▸ DATASET EXTRACT
import Literature.MathematicalPhysics.QuantumLattice.HubbardScaleReportCT

/-!
# Crux `SeededBrokenRegimeBoseFermiPinned` (stmt-HubbardSuperconductivity-14047), line `seed-strength-flow` — stub `stub_quadraticFormKernelFour` (N1)

WHAT. The quadratic quasiparticle form `𝒬(q) = normalFormQuadratic L M β q` of a hidden normal form
`q` (`Literature/MathematicalPhysics/QuantumLattice/HubbardScaleReport.lean`) is a `ℂ`-linear
combination of products of TWO Grassmann generators `ψ(A)ψ(B)`, so all its `4`-point kernels
(`kernel ℂ 𝒬(q) 4 X = (4!)⁻¹ · constPart (∂_{X₃}∂_{X₂}∂_{X₁}∂_{X₀} 𝒬(q))`,
`Literature/MathematicalPhysics/QuantumLattice/GrassmannKernels.lean`) vanish: the first two
derivatives reduce `ψ(A)ψ(B)` to a scalar (`grassmannDeriv_grassmannDeriv_gen_mul_gen`), the third
kills it (`grassmannDeriv_one`).

SOURCE: folklore (degree count in a finite-dimensional Grassmann algebra).

The file proves, in the sub-namespace `QuadraticFormKernelFour`, the generic facts
`iterDeriv_four_apply` (unfolding four iterated derivatives) and `constPart_iterDeriv_four_gen_mul_gen`
(`constPart (iterDeriv X (ψ(A)ψ(B))) = 0` for `X : Fin 4 → Γ`), then
`constPart_iterDeriv_four_normalFormQuadratic` (the `constPart ∘ iterDeriv` form — the shape used by
`cooperVertex`) by linearity, and finally the registered stub.
-/

set_option linter.dupNamespace false -- Summit.<S>.<S> doubles the summit name (tree convention)

namespace Summit.HubbardSuperconductivity.HubbardSuperconductivity.Theorems.AposterioriCapRgSeededBrokenRegimeBoseFermiPinned

open Literature.MathematicalPhysics.QuantumLattice Literature.Probability.LatticeModels GrassmannAlgebra

namespace QuadraticFormKernelFour

/-! ### Generic: four derivatives kill a product of two generators -/

section Generic

variable (R : Type*) [CommRing R] {Γ : Type*}

/-- Four iterated derivatives, unfolded: `iterDeriv (X₀,X₁,X₂,X₃) F = ∂_{X₃} (∂_{X₂} (∂_{X₁} (∂_{X₀} F)))`.
[folklore] -/
theorem iterDeriv_four_apply (X : Fin 4 → Γ) (F : GrassmannAlgebra R Γ) :
    iterDeriv R X F = grassmannDeriv R (X 3) (grassmannDeriv R (X 2)
      (grassmannDeriv R (X 1) (grassmannDeriv R (X 0) F))) := by
  simp only [iterDeriv, List.ofFn_succ, Fin.isValue, Fin.succ_zero_eq_one, Fin.succ_one_eq_two,
    Fin.reduceSucc, List.ofFn_zero, List.reverse_cons, List.reverse_nil, List.nil_append,
    List.cons_append, List.prod_cons, List.prod_nil, mul_one, Module.End.mul_apply]

/-- A product of two generators has no `4`-point coefficient:
`constPart (∂_{X₃}∂_{X₂}∂_{X₁}∂_{X₀} (ψ(A)ψ(B))) = 0` — two derivatives give the scalar
`δ_{X₀A}δ_{X₁B} - δ_{X₀B}δ_{X₁A}`, the third derivative kills it. [folklore] -/
theorem constPart_iterDeriv_four_gen_mul_gen [DecidableEq Γ] (X : Fin 4 → Γ) (A B : Γ) :
    constPart R (iterDeriv R X (gen R A * gen R B)) = 0 := by
  rw [iterDeriv_four_apply, grassmannDeriv_grassmannDeriv_gen_mul_gen]
  split_ifs <;> simp

end Generic

/-! ### The quadratic quasiparticle form has no quartic coefficient -/

/-- `constPart (iterDeriv X 𝒬(q)) = 0` for every `X : Fin 4 → HubbardFieldIdx L M`: the quadratic
quasiparticle form `𝒬(q) = normalFormQuadratic L M β q` is a `ℂ`-linear combination of the products
`ψ⁺ψ⁻`, `ψ⁺ψ⁺`, `ψ⁻ψ⁻` of two generators, each killed by `constPart_iterDeriv_four_gen_mul_gen`
(this is the `constPart ∘ iterDeriv` shape entering `cooperVertex`). [folklore] -/
theorem constPart_iterDeriv_four_normalFormQuadratic (L M : ℕ) {Np : ℕ} [NeZero L] (β : ℝ)
    (q : HubbardNormalForm L Np) (X : Fin 4 → HubbardFieldIdx L M) :
    constPart ℂ (iterDeriv ℂ X (normalFormQuadratic L M β q)) = 0 := by
  rw [normalFormQuadratic, map_sum, map_sum]
  refine Finset.sum_eq_zero fun k _ => ?_
  simp only [psiPlus, psiMinus, map_add, map_smul, smul_eq_mul,
    constPart_iterDeriv_four_gen_mul_gen, mul_zero, add_zero]

end QuadraticFormKernelFour

/-! ### N1 -/

/-- **N1 (`QuadraticFormKernelFour`)**: the quadratic quasiparticle form `𝒬(q) = normalFormQuadratic
L M β q` of every hidden normal form `q` contributes nothing to `4`-point kernels:
`kernel ℂ 𝒬(q) 4 X = 0` for all `X`. [folklore] -/
theorem stub_quadraticFormKernelFour :
    ∀ (L M Np : ℕ) [NeZero L] (β : ℝ) (q : HubbardNormalForm L Np) (X : Fin 4 → HubbardFieldIdx L M),
      kernel ℂ (normalFormQuadratic L M β q) 4 X = 0 := by
  intro L M Np _ β q X
  rw [kernel_def, QuadraticFormKernelFour.constPart_iterDeriv_four_normalFormQuadratic, mul_zero]

end Summit.HubbardSuperconductivity.HubbardSuperconductivity.Theorems.AposterioriCapRgSeededBrokenRegimeBoseFermiPinned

▸ EXERCISE AIM
Above are the lines; repeat exactly the ones from the line containing "constPart_iterDeriv_four_gen_mul_gen, mul_zero, add_zero]" down to the line containing "of every hidden", both inclusive.

▸ WORKED SOLUTION
    constPart_iterDeriv_four_gen_mul_gen, mul_zero, add_zero]

end QuadraticFormKernelFour

/-! ### N1 -/

/-- **N1 (`QuadraticFormKernelFour`)**: the quadratic quasiparticle form `𝒬(q) = normalFormQuadratic
L M β q` of every hidden normal form `q` contributes nothing to `4`-point kernels:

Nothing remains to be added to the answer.